Some endpoint defense systems allow customers to set rolling deployments, allowing for monitoring and quick rollback if issues arise. Utilizing pilot groups to deploy initial updates to a small, controlled group of users or systems, and then monitoring the performance and stability before wider deployment, is another strategy to prevent severe outages.

These approaches are bolstered when deployed during low-traffic periods, such as after work hours or over weekends, because they minimize disruption and allow for immediate intervention if issues occur.

Automation and enhanced patch management practices

Stronger patch management practices are another tactic to defend against outages. These include extended compatibility testing and checks, and the use of artificial intelligence and machine learning for monitoring and rollback.

Increasing the scope of testing across a wider range of hardware and software configurations will identify potential issues before release. This can be used within the pilot groups — a smaller number of users across various configurations. Also, testing patches against a replicated lab or simulated production environment will ensure that updates are compatible with supported hardware and software configurations. This includes testing on different versions of the operating system and with various third-party applications.

AI/ML can play a major role via heartbeat monitoring. Since a BSOD-causing error may not allow a system to operate enough to send an error alert, using heartbeats and related up/down monitoring techniques can identify inoperable hosts. Using indirect techniques, like AI/ML, to detect a problem state (BSOD loops) and link it to a recent patch deployment activity would rapidly identify the problem.

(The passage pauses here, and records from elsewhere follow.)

import Summits.CriticalPhenomena.SAWScalingLimit.Theses.SAWPoissonSubstrate
import Summits.CriticalPhenomena.SAWScalingLimit.Theorems.SAWLoopFugacityFlowAvoidanceDeterminesLaw

/-!
# Line `birth` — registered skeleton (BC3) for the crux `SAWPoissonSubstrate.SubstrateUniversality`

Crux item stmt-CriticalPhenomena-6937 (rank 2 of `route-CriticalPhenomena-SAWPoissonSubstrate`,
sub-problem `CriticalPhenomena/SAWScalingLimit`). Skeleton registrar
`planner-skel-stmt-CriticalPhenomena-6937-0`, 2026-08-17 (birth certificate BC3; route re-audit bin
REPAIRABLE). Namespace `Summit.CriticalPhenomena.SAWScalingLimit.Cruxes.SubstrateUniversality.Birth`.

## The crux (FIXED; concluded BY NAME by `SubstrateUniversality_of`)

(U) For every Poisson functor `Pois` (a Poisson point process for every locally finite atomless
intensity on `ℂ`), every Dobrushin domain `(D; a, b)` and every `δℤ²` endpoint approximation
`(a_δ, b_δ)` (`SAW.IsEndpointApprox`), and every bounded continuous `f : CurveClass ℂ → ℝ`,
`∫ f∘curve dP^{ℤ²}_{D,δ} − ∫ f dQ_{D,δ} → 0` along `δ → 0⁺`, where `P^{ℤ²}_{D,δ} = SAW.law D.carrier δ a_δ b_δ`
is the critical square-lattice SAW law and `Q_{D,δ} = Q 1 D δ` the ANNEALED critical SAW law of the
Poisson honeycomb (Voronoi-vertex graph of `Pois (δ⁻² dA)`, fugacity `1/μ_PV`, walk between the
domain vertices nearest to `a`, `b`) — the inline `let` chain of the item, kept verbatim below.

## The line: HULL-AVOIDANCE MATCHING OF JOINT SUBSEQUENTIAL LIMITS
(the route header's foreseen two-layer plan "SubstrateUniversality ⇐ UTight → UAvoidance", made
kernel-checkable now that the π-system uniqueness `AvoidanceDeterminesLaw` (stmt-CriticalPhenomena-1373)
is a THEOREM of the tree: `Theorems/SAWLoopFugacityFlowAvoidanceDeterminesLaw.lean`,
`AvoidanceDeterminesLaw_proof`)

Along the countably generated filter `𝓝[>] 0` a real function tends to `0` iff every mesh sequence
`δₙ → 0⁺` has a subsequence along which it does (`Filter.tendsto_of_subseq_tendsto`). The crux is cut
into the two A-PRIORI packages of the two families (different substrates, different literatures) and
ONE identification statement about LIMIT OBJECTS, in the coordinates in which a law on simple chords
is determined — its hull-avoidance probabilities:

* `stub_latticePackage` (ℤ² a-priori package; open, XL): along every mesh sequence the pushed-forward
  critical `δℤ²` SAW laws of `(D; a_δ, b_δ)` have a subsequence converging weakly (bounded continuous
  test functions) to a PROBABILITY law carried by the simple chords of `D` from `a` to `b` meeting `∂D`
  only at `a, b`. = eventual tightness (shared item `EventualTight`, stmt-CriticalPhenomena-1372 — the
  repaired EVENTUAL form, never the refuted all-δ stmt-0772) + honesty (mass → 1) + simplicity and
  boundary avoidance of subsequential limits (`SAWExcursionCardy.SimpleSubseqLimits` /
  `SAWBrownianDomination.SubseqSimple`) + Prokhorov; sources KemppainenSmirnov2017 Thm 1.5,
  AizenmanBurchard1999, DuminilCopinHammond2013. Says NOTHING about the Poisson side.
* `stub_substratePackage` (Poisson-honeycomb a-priori package; open, XL): the same for the annealed
  laws `Q 1 D (tₙ)`, for every Poisson functor. = the sibling route's `SAWPoissonHoneycomb.PVTightSimple`
  (stmt-CriticalPhenomena-6939: mass → 1, eventual tightness, simple subsequential limits) + the closed
  support clause `range ⊆ closure D` + Prokhorov. Says NOTHING about `δℤ²`.
* `stub_avoidanceMatching` (THE HEART; open-problem): whenever, along ONE mesh sequence `sₙ → 0⁺`, the
  `δℤ²` laws converge weakly to a chordal probability law `P` and the annealed Poisson-honeycomb laws to
  a chordal probability law `P'`, the two limits give the SAME mass to `{range ⊆ closure D'}` for every
  hull subdomain `D'` of `D` (same marked points, agreeing with `D` near them — the admissibility clause
  of `AvoidanceDeterminesLaw`, verbatim). This is substrate universality in LSW's coordinates: by the
  EXACT finite-volume restriction identities on both substrates (`law_D(· | walk stays in D'_δ) = law_{D'}`
  on `δℤ²`; the quenched identity on induced Voronoi subgraphs, LawlerSchrammWerner2004SAW §3.4.5, on the
  Poisson side) the two masses are limits of RATIOS OF CRITICAL PARTITION FUNCTIONS
  `Z_δ(D'; a, b) / Z_δ(D; a, b)` (resp. their annealed Poisson–Voronoi analogues), so the stub asserts that
  these dimensionless ratios have substrate-independent limits — numbers, testable by enumeration /
  flatPERM on sampled environments (the route's CHEAPEST FALSIFIER, sharpened), and the natural target of
  a coupling or Kennedy–Lawler boundary-layer argument; the VALUES (`Φ'_A(0)^{5/8}`, which would identify
  SLE_{8/3} through `SAWChargeContinuation.RestrictionIdentification`) are NOT asserted — only their
  equality across substrates. Sources: LawlerSchrammWerner2003Restriction §3, LawlerSchrammWerner2004SAW
  §3.4.5 and Prediction 1, KennedyLawler2013, BenjaminiSchramm1998.

COMPOSITION (`SubstrateUniversality_of`, kernel-checked, no `sorry` of its own): subsequence criterion
along `𝓝[>] 0`; extract a `δℤ²`-convergent subsequence (stub 1), inside it a Poisson-convergent one
(stub 2); the two chordal probability limits `P, P'` have equal hull-avoidance masses (stub 3), hence
`P = P'` by the LANDED `AvoidanceDeterminesLaw_proof`; so along that subsequence
`∫ f∘curve dP^{ℤ²} − ∫ f dQ → ∫ f dP − ∫ f dP' = 0` (`Filter.Tendsto.sub`, `sub_self`).

Why no stub is a costume / the cut is not a shred: stubs 1 and 2 each speak of ONE family only and are
NOT consequences of the crux (two non-tight families may well have asymptotically equal test integrals);
stub 3 speaks of limit objects only, is silent without the packages, and replaces "all bounded
continuous test functions" by the countable geometric family of hull-avoidance numbers — it is implied
by the crux only modulo the packages and the uniqueness of weak limits, and gives the crux back only
through stubs 1–2 AND the π-system theorem. BC3 probes (registrar folder `bc/SubstrateUniversality_probe.lean`):
for each stub `T`, `example : T → SubstrateUniversality` and `example : T → SAWScalingLimit` by
`first | exact? | simpa [T] | (unfold T; simpa) | aesop` FAIL (6/6; audit quoted in `Lines/birth.md`).

Disproof used: none exists (`ledger crux ls stmt-CriticalPhenomena-6937`: no workfiles before this one;
no `Theorems/SubstrateUniversality/Negative/`). Negatives index (`ledger negatives --problem
CriticalPhenomena`, 11 entries, 2026-08-17): only stmt-CriticalPhenomena-0772 (ALL-δ tightness
`IsTightMeasureSet` of the `δℤ²` laws, refuted by `SAWParafermionTight_refuted`) is nearby — not met:
every statement here is sequential along `tₙ → 0⁺` (the eventual form), and no tightness of any fixed-δ
law is asserted. Barriers (route header): `EmbeddingModulusUniqueness` bites stub 3 exactly as it bites
the crux (the `δℤ²` side keeps its square embedding `SAW.law`; nothing is claimed modulo linear maps);
`SupercriticalSAWSpaceFilling` is respected (both families at their own critical fugacities; a
supercritical `1/μ_PV` for confined walks would falsify stub 2, i.e. the sibling's PVTightSimple, not
fake the matching).
-/

noncomputable section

Furthermore, when a group of hosts is in this loop state, they are unable to send normal heartbeat messages, but an automated, AI-driven monitoring solution can both identify the anomaly and link it to patch deployment logs. If a customer’s environment is designed to stagger updates, and multiple hosts stop communicating with a heartbeat server, there is likely either a network issue blocking communications or a host-based problem commonality.

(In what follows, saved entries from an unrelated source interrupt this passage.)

/-- **AN OUTER PART AT `(k, h)`** (the W-independent half of a member of `𝒞_X`, read off `Ω_k(h)`): (i) δ/2-small loop variables at the bonds of the `Λ_i(h)`, `i < k`, of levels `1, …, i`;
(ii) the read-local (68) set; (iii) (67)-largeness at the recorded plaquettes; (iv) r3 on the `Λ_i(h)`, `i < k`: `|((blockAvg ℰp)^s U)(∂q) − 1| ≤ C68·θ(K−i)·L^{−2(i−s)}` for
`q ∈ plaqsIn s Λ_i(h)`, `s ≤ i`.  The enlarged-region profile of g2∕g3 is the intended witness. [cite: Balaban1985UV3, (67)–(68) p.273] -/
def AlphaInputsT3AC.OuterPartT3 (k : ℕ) (h : Hist (F.P K) k) (U : GaugeField (F.P K) 0 (Matrix.specialUnitaryGroup (Fin 2) ℂ)) : Prop :=
  (∀ i', i' < k → ∀ i, i + 1 ≤ i' → ∀ c : PBond (F.P K) (i + 1), c ∈ bondsIn (i + 1) (lam42 (Omega 𝔠.lane.carrier.M₁
      (rcolOf (T3Scales F γ hγ (hγ1.trans (sq_min_one_le _ 𝔠.gamma0_pos)) K) 𝔠.lane.carrier) k h) k i') →
    ∀ x : BlockAveraging.Idx (F.P K),
      GaugeGroup.dist1 (BlockAveraging.loopHol (Averaging.iter (fun j => (BlockAveraging.blockAvg ℰp : Averaging (F.P K) j _)) i U) c x) ≤ ℰp.δ / 2) ∧
  U ∈ AlphaInputsT3AC.reg68LocalSet F 𝔠 γ hγ hγ1 K k h ∧
  U ∈ AlphaInputsT3AC.large67Set F 𝔠 γ hγ hγ1 K k h ∧
  (∀ i, i < k → ∀ s, s ≤ i → ∀ q : Plaq (F.P K) s, q ∈ plaqsIn s (lam42 (Omega 𝔠.lane.carrier.M₁
      (rcolOf (T3Scales F γ hγ (hγ1.trans (sq_min_one_le _ 𝔠.gamma0_pos)) K) 𝔠.lane.carrier) k h) k i) →
    GaugeGroup.dist1 (GaugeField.plaqHol (Averaging.iter (fun l => BlockAveraging.blockAvg (P := F.P K) (j := l) ℰp) s U) q) ≤
      𝔠.C68 * θBal F.L γ 𝔠.b₀ 𝔠.p₀ (K - i) * (((F.L : ℝ) ^ (i - s))⁻¹) ^ 2)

When combined with a staggered or phased rollout approach, early AI-driven detection could reduce the impact of a future BSOD event caused by updates. These automated monitoring tools can quickly identify issues post-deployment and enable rapid rollback if necessary.

AI provides predictive analytics too, reviewing historical data and usage patterns to identify potential issues. This enables adaptive testing and phased rollouts, where updates are deployed gradually and monitored closely for any signs of trouble. This approach will reduce the impact of an event by many orders of magnitude.

Integrating AI as a means to augment the testing regimen into the WHQL certification process or adopting AI/ML-driven monitoring solutions can significantly enhance the reliability, efficiency, and speed of testing, identification, and remediation — ultimately preventing or reducing the impact of BSOD problems.

Enhancing the WHQL testing program, optimizing patch deployment timing and settings, and adopting robust patch management practices can significantly reduce the risk of issues like the CrowdStrike BSOD problem. IT operations and security operations teams have also taken onboard their own lessons learned during the recent outage regarding how to operate when their own devices are inoperable, and are adding resilience to their collaboration processes during the incident troubleshooting activities.

Industry stands to improve its support of the government mission by taking these collective measures regarding readiness, resilience and ensuring that updates are thoroughly tested, carefully deployed, and effectively managed.

Peter O’Donoghue is chief technology officer for Tyto Athene.